Mistkübler: "Wie Verbrecher haben sie uns behandelt"

Vergangenen Dienstag hat ein skurriles Gerichtsurteil für Kopfschütteln gesorgt. Weil sie zu viel Abfall mitgenommen und dies nicht ihrem Vorgesetzten gemeldet hatten, wurden in Wien drei Müllmänner wegen Amtsmissbrauchs - nicht rechtskräftig - zu je drei Monaten bedingter Haft verurteilt. Im Interview mit Conny Bischofberger packt einer der drei Verurteilten, Josef Wimmer (Bild), aus.

Altlichtenwarth im Weinviertel, zehn Minuten von der tschechischen Grenze entfernt. Josef Wimmer (61) erwartet uns im orangen Arbeitsgewand der Wiener Müllabfuhr. "Ich hab's mir von einem Kollegen ausgeborgt", erklärt er fast schuldbewusst. Als fristlos Entlassener hat er eigentlich kein Recht mehr, es zu tragen.

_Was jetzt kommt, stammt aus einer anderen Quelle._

import Literature.Geometry.Lorentzian.RadialCausalCone
import Literature.Geometry.Lorentzian.CausalFutureProofs
import Mathlib.Analysis.InnerProductSpace.Calculus
import Mathlib.Analysis.InnerProductSpace.EuclideanDist
import Mathlib.Analysis.Normed.Module.HahnBanach
import Mathlib.Analysis.Calculus.Deriv.Slope
import HarnessLib

/-!
# Local Lorentz geometry in a normal exponential chart, II: null rigidity
(O'Neill 1983, Ch. 5, Lemma 5.33 / Prop. 5.34, causal case; Ch. 10, Prop. 10.46, local form)

Continuation of `RadialCausalCone.lean`. Setting: `(M, g, τ)` a time-oriented Lorentzian manifold
(Hausdorff, without boundary, `∞ ≤ n`), `o ∈ M`, `exp_o` the exponential map on `𝓔_o ⊆ T_oM = E`,
`β : [a, b] → 𝓔_o` differentiable with `α = exp_o ∘ β` future causal, and `β` valued in the CLOSED
future causal cone of `T_oM` with `β(a) = 0` (the curve starts at `o`). By
`radial_causalcone_antitone`, `g_o(β, β)` is nonincreasing, so it vanishes identically as soon as
`g_o(β(b), β(b)) = 0`. **Null rigidity** (`radial_null_rigidity`): in that case `β` runs
monotonically along a single null ray of `T_oM` — there are a future null `ℓ ∈ T_oM` and a
strictly increasing continuous `θ : [a, b] → ℝ`, `θ(a) = 0`, with `β(t) = θ(t) ℓ`, and every
derivative `β'(t)` is a positive multiple of `ℓ`; consequently `α` is a monotone reparametrisation
of the radial null geodesic `s ↦ exp_o(sℓ)` (`radial_null_rigidity_velocity`: the velocities of `α`
are positive multiples of the velocities of that geodesic). This is the rigidity half of O'Neill's
Prop. 10.46 ("if `α` is a causal curve that is not a null pregeodesic then there is a timelike
curve from `p` to `q`"), in the exponential chart and for differentiable curves: the computation
is `0 = d g_o(β,β)/dt = 2 g(α', P)` (Gauss lemma), whence `α' ∥ P` (a future causal vector
orthogonal to a future null one is proportional to it, equality case of the reverse Cauchy–Schwarz
inequality, O'Neill Ch. 5, p. 144), whence `β' ∥ β` through the injectivity of `d(exp_o)_β`
(hypothesis `hinj`, supplied by normal neighbourhoods downstream), and a curve with `β' ∥ β` keeps a
constant direction (`exists_ne_zero_smul_of_hasDerivAt_smul`, elementary calculus: the vector
`(⟪β, ℓ⟫/⟪β, β⟫) β` has zero derivative).

Everything is proved; no definitions and no named facts are introduced (D-0026). Layer L0 (iv)
of the programme for `ChruscielEtAl2001_areaTheorem`.

## References

* B. O'Neill, *Semi-Riemannian geometry with applications to relativity*, Academic Press 1983,
  Ch. 5, Lemma 5.33, Prop. 5.34 (pp. 146–147), Prop. 5.30 (p. 144); Ch. 10, Prop. 10.46
  (p. 294). [ONeillSemiRiemannian1983]
-/

noncomputable section

open Bundle Set Filter Function
open scoped Manifold ContDiff Topology RealInnerProductSpace

namespace Literature.Geometry.Lorentzian

open Literature.Geometry.Riemannian

/-! ### Calculus: a curve with `β' ∥ β` keeps a constant direction -/

section Direction

variable {F : Type*} [NormedAddCommGroup F] [InnerProductSpace ℝ F]

/-- **A nowhere-vanishing curve with `β' = c β` has constant direction** (inner product space
form): if `β' t = c(t) β t` and `β t ≠ 0` for all `t ∈ [a, b]`, then every `β t` is a nonzero
multiple of `β a`. Proof: the vector `q = (⟪β, ℓ⟫ / ⟪β, β⟫) β`, `ℓ = β a`, has zero derivative on
`[a, b]`, hence is constantly `q(a) = ℓ`. (No regularity of `c` is needed.) [folklore] -/
theorem exists_ne_zero_smul_of_hasDerivAt_smul_inner {β : ℝ → F} {c : ℝ → ℝ} {a b : ℝ}
    (hβ : ∀ t ∈ Icc a b, HasDerivAt β (c t • β t) t) (hne : ∀ t ∈ Icc a b, β t ≠ 0)
    {t : ℝ} (ht : t ∈ Icc a b) : ∃ μ : ℝ, μ ≠ 0 ∧ β t = μ • β a := by
  have hab : a ≤ b := ht.1.trans ht.2
  set ℓ : F := β a with hℓ
  set u : ℝ → ℝ := fun s ↦ ⟪β s, ℓ⟫ with hu
  set w : ℝ → ℝ := fun s ↦ ⟪β s, β s⟫ with hw
  set q : ℝ → F := fun s ↦ (u s / w s) • β s with hq
  have hw0 : ∀ s ∈ Icc a b, w s ≠ 0 := fun s hs ↦ by
    simp only [hw]
    rw [real_inner_self_eq_norm_sq]
    exact pow_ne_zero 2 (norm_ne_zero_iff.2 (hne s hs))
  -- derivatives of `u`, `w`, `u / w` and `q`
  have hq' : ∀ s ∈ Icc a b, HasDerivAt q 0 s := by
    intro s hs
    have hu' : HasDerivAt u (c s * u s) s := by
      have h := HasDerivAt.inner ℝ (hβ s hs) (hasDerivAt_const s ℓ)
      have h2 : ⟪β s, (0 : F)⟫ + ⟪c s • β s, ℓ⟫ = c s * u s := by
        rw [inner_zero_right, real_inner_smul_left, zero_add]
      rw [h2] at h
      exact h
    have hw' : HasDerivAt w (2 * c s * w s) s := by
      have h := HasDerivAt.inner ℝ (hβ s hs) (hβ s hs)
      have h2 : ⟪β s, c s • β s⟫ + ⟪c s • β s, β s⟫ = 2 * c s * w s := by
        rw [real_inner_smul_right, real_inner_smul_left]
        ring
      rw [h2] at h
      exact h
    have hr' : HasDerivAt (fun s ↦ u s / w s) (-(c s) * (u s / w s)) s := by
      have h := hu'.div hw' (hw0 s hs)
      have h2 : (c s * u s * w s - u s * (2 * c s * w s)) / w s ^ 2 = -(c s) * (u s / w s) := by
        field_simp [hw0 s hs]
        ring
      rw [h2] at h
      exact h
    have h := hr'.smul (hβ s hs)
    have h2 : (u s / w s) • (c s • β s) + (-(c s) * (u s / w s)) • β s = 0 := by
      rw [smul_smul, ← add_smul]
      have : u s / w s * c s + -c s * (u s / w s) = 0 := by ring
      rw [this, zero_smul]
    rw [h2] at h
    exact h
  -- `q` is constant on `[a, b]`, equal to `q a = ℓ`
  have hqc : ContinuousOn q (Icc a b) := fun s hs ↦ (hq' s hs).continuousAt.continuousWithinAt
  have hconst := constant_of_has_deriv_right_zero hqc
    (fun s hs ↦ ((hq' s ⟨hs.1, hs.2.le⟩).hasDerivWithinAt : HasDerivWithinAt q 0 (Ici s) s))
  have hqa : q a = ℓ := by
    simp only [hq, hu, hw, hℓ]
    rw [div_self (hw0 a ⟨le_rfl, hab⟩), one_smul]
  have hqt : q t = ℓ := (hconst t ht).trans hqa
  -- conclude
  have hr0 : u t / w t ≠ 0 := by
    intro h0
    have : q t = 0 := by simp only [hq]; rw [h0, zero_smul]
    exact hne a ⟨le_rfl, hab⟩ (by rw [← hℓ, ← hqt, this])
  refine ⟨(u t / w t)⁻¹, inv_ne_zero hr0, ?_⟩
  rw [← hqt]
  simp only [hq]
  rw [smul_smul, inv_mul_cancel₀ hr0, one_smul]

end Direction

section DirectionNormed

variable {E : Type*} [NormedAddCommGroup E] [NormedSpace ℝ E] [FiniteDimensional ℝ E]

/-- **A nowhere-vanishing curve with `β' = c β` has constant direction** (finite-dimensional
normed space; transported from the inner-product form through `toEuclidean`). [folklore] -/
theorem exists_ne_zero_smul_of_hasDerivAt_smul {β : ℝ → E} {c : ℝ → ℝ} {a b : ℝ}
    (hβ : ∀ t ∈ Icc a b, HasDerivAt β (c t • β t) t) (hne : ∀ t ∈ Icc a b, β t ≠ 0)
    {t : ℝ} (ht : t ∈ Icc a b) : ∃ μ : ℝ, μ ≠ 0 ∧ β t = μ • β a := by
  set L := (toEuclidean (E := E)) with hL
  have hβL : ∀ s ∈ Icc a b, HasDerivAt (fun s ↦ L (β s)) (c s • L (β s)) s := by
    intro s hs
    have h := (L : E →L[ℝ] EuclideanSpace ℝ (Fin (Module.finrank ℝ E))).hasFDerivAt.comp_hasDerivAt
      s (hβ s hs)
    rw [ContinuousLinearEquiv.coe_coe, map_smul] at h
    exact h
  have hneL : ∀ s ∈ Icc a b, L (β s) ≠ 0 := fun s hs h0 ↦
    hne s hs (L.injective (by rw [h0, map_zero]))
  obtain ⟨μ, hμ, hμeq⟩ := exists_ne_zero_smul_of_hasDerivAt_smul_inner hβL hneL ht
  refine ⟨μ, hμ, L.injective ?_⟩
  rw [hμeq, map_smul]

/-- **Monotone representation on a zero-free interval.** Let `β' t` be a positive multiple of
`β t` at every `t ∈ [a, b]` and `β t ≠ 0` there. Then `β t = μ(t) β a` with `μ` continuous,
strictly increasing on `[a, b]`, `μ(a) = 1` (so `μ ≥ 1`), differentiable with
`μ' t = c(t) μ(t)` where `β' t = c(t) β t`. [folklore] -/
theorem exists_strictMonoOn_repr_of_forall_ne_zero {β β' : ℝ → E} {a b : ℝ} (hab : a ≤ b)
    (hβ : ∀ t ∈ Icc a b, HasDerivAt β (β' t) t)
    (hdir : ∀ t ∈ Icc a b, ∃ c : ℝ, 0 < c ∧ β' t = c • β t) (hne : ∀ t ∈ Icc a b, β t ≠ 0) :
    ∃ μ : ℝ → ℝ, μ a = 1 ∧ ContinuousOn μ (Icc a b) ∧ StrictMonoOn μ (Icc a b) ∧
      (∀ t ∈ Icc a b, β t = μ t • β a) ∧ (∀ t ∈ Icc a b, 1 ≤ μ t) := by
  classical
  -- the coefficient function `c`
  have hdir' : ∀ t, ∃ c : ℝ, t ∈ Icc a b → 0 < c ∧ β' t = c • β t := fun t ↦ by
    by_cases ht : t ∈ Icc a b
    · obtain ⟨c, hc, h⟩ := hdir t ht; exact ⟨c, fun _ ↦ ⟨hc, h⟩⟩
    · exact ⟨1, fun h ↦ (ht h).elim⟩
  choose c hc using hdir'
  have hβc : ∀ t ∈ Icc a b, HasDerivAt β (c t • β t) t := fun t ht ↦ by
    rw [← (hc t ht).2]; exact hβ t ht
  -- a functional normalised on `ℓ = β a`
  set ℓ := β a with hℓ
  have hℓ0 : ‖ℓ‖ ≠ 0 := norm_ne_zero_iff.2 (hne a ⟨le_rfl, hab⟩)
  obtain ⟨φ, -, hφℓ⟩ := exists_dual_vector ℝ ℓ hℓ0
  have hφℓ0 : φ ℓ ≠ 0 := by rw [hφℓ]; exact_mod_cast hℓ0
  set μ : ℝ → ℝ := fun t ↦ φ (β t) / φ ℓ with hμ
  -- `β t = μ t • ℓ`
  have hrepr : ∀ t ∈ Icc a b, β t = μ t • ℓ := by
    intro t ht
    obtain ⟨m, -, hm⟩ := exists_ne_zero_smul_of_hasDerivAt_smul hβc hne ht
    have hμm : μ t = m := by
      simp only [hμ]
      rw [hm, map_smul, smul_eq_mul, mul_div_assoc, div_self hφℓ0, mul_one]
    rw [hμm, hm]
  have hμa : μ a = 1 := by simp only [hμ]; exact div_self hφℓ0
  -- derivative and continuity of `μ`
  have hμ' : ∀ t ∈ Icc a b, HasDerivAt μ (c t * μ t) t := by
    intro t ht
    have h := ((φ : E →L[ℝ] ℝ).hasFDerivAt.comp_hasDerivAt t (hβc t ht)).div_const (φ ℓ)
    have h2 : φ (c t • β t) / φ ℓ = c t * μ t := by
      rw [map_smul, smul_eq_mul, mul_div_assoc]
    rw [h2] at h
    exact h
  have hμc : ContinuousOn μ (Icc a b) := fun t ht ↦ (hμ' t ht).continuousAt.continuousWithinAt
  -- `μ` never vanishes, hence is positive (IVT)
  have hμ0 : ∀ t ∈ Icc a b, μ t ≠ 0 := by
    intro t ht h0
    have : β t = 0 := by rw [hrepr t ht, h0, zero_smul]
    exact hne t ht this
  have hμpos : ∀ t ∈ Icc a b, 0 < μ t := by
    intro t ht
    by_contra hneg
    push Not at hneg
    have hivt := intermediate_value_Icc' ht.1 (hμc.mono (Icc_subset_Icc le_rfl ht.2))
    have h0 : (0 : ℝ) ∈ Icc (μ t) (μ a) := ⟨hneg, by rw [hμa]; exact zero_le_one⟩
    obtain ⟨s, hs, hs0⟩ := hivt h0
    exact hμ0 s ⟨hs.1, hs.2.trans ht.2⟩ hs0
  -- strictly increasing
  have hmono : StrictMonoOn μ (Icc a b) := by
    refine strictMonoOn_of_deriv_pos (convex_Icc a b) hμc fun s hs ↦ ?_
    rw [interior_Icc] at hs
    have hs' : s ∈ Icc a b := ⟨hs.1.le, hs.2.le⟩
    rw [(hμ' s hs').deriv]
    exact mul_pos (hc s hs').1 (hμpos s hs')
  refine ⟨μ, hμa, hμc, hmono, hrepr, fun t ht ↦ ?_⟩
  rw [← hμa]
  exact hmono.monotoneOn ⟨le_rfl, hab⟩ ht ht.1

Im kleinen Häuschen mit Garten verbringt der Wiener - nach 23 Dienstjahren bei der MA 48 - seine Zwangspension. An einer Steinmauer hängen Emailschilder, die er vor der Verschrottung gerettet hat. "Wär doch schad' drum gewesen", findet er. Als Mistkübler entwickle man mit der Zeit eine Liebe zu Gegenständen, die keiner mehr braucht.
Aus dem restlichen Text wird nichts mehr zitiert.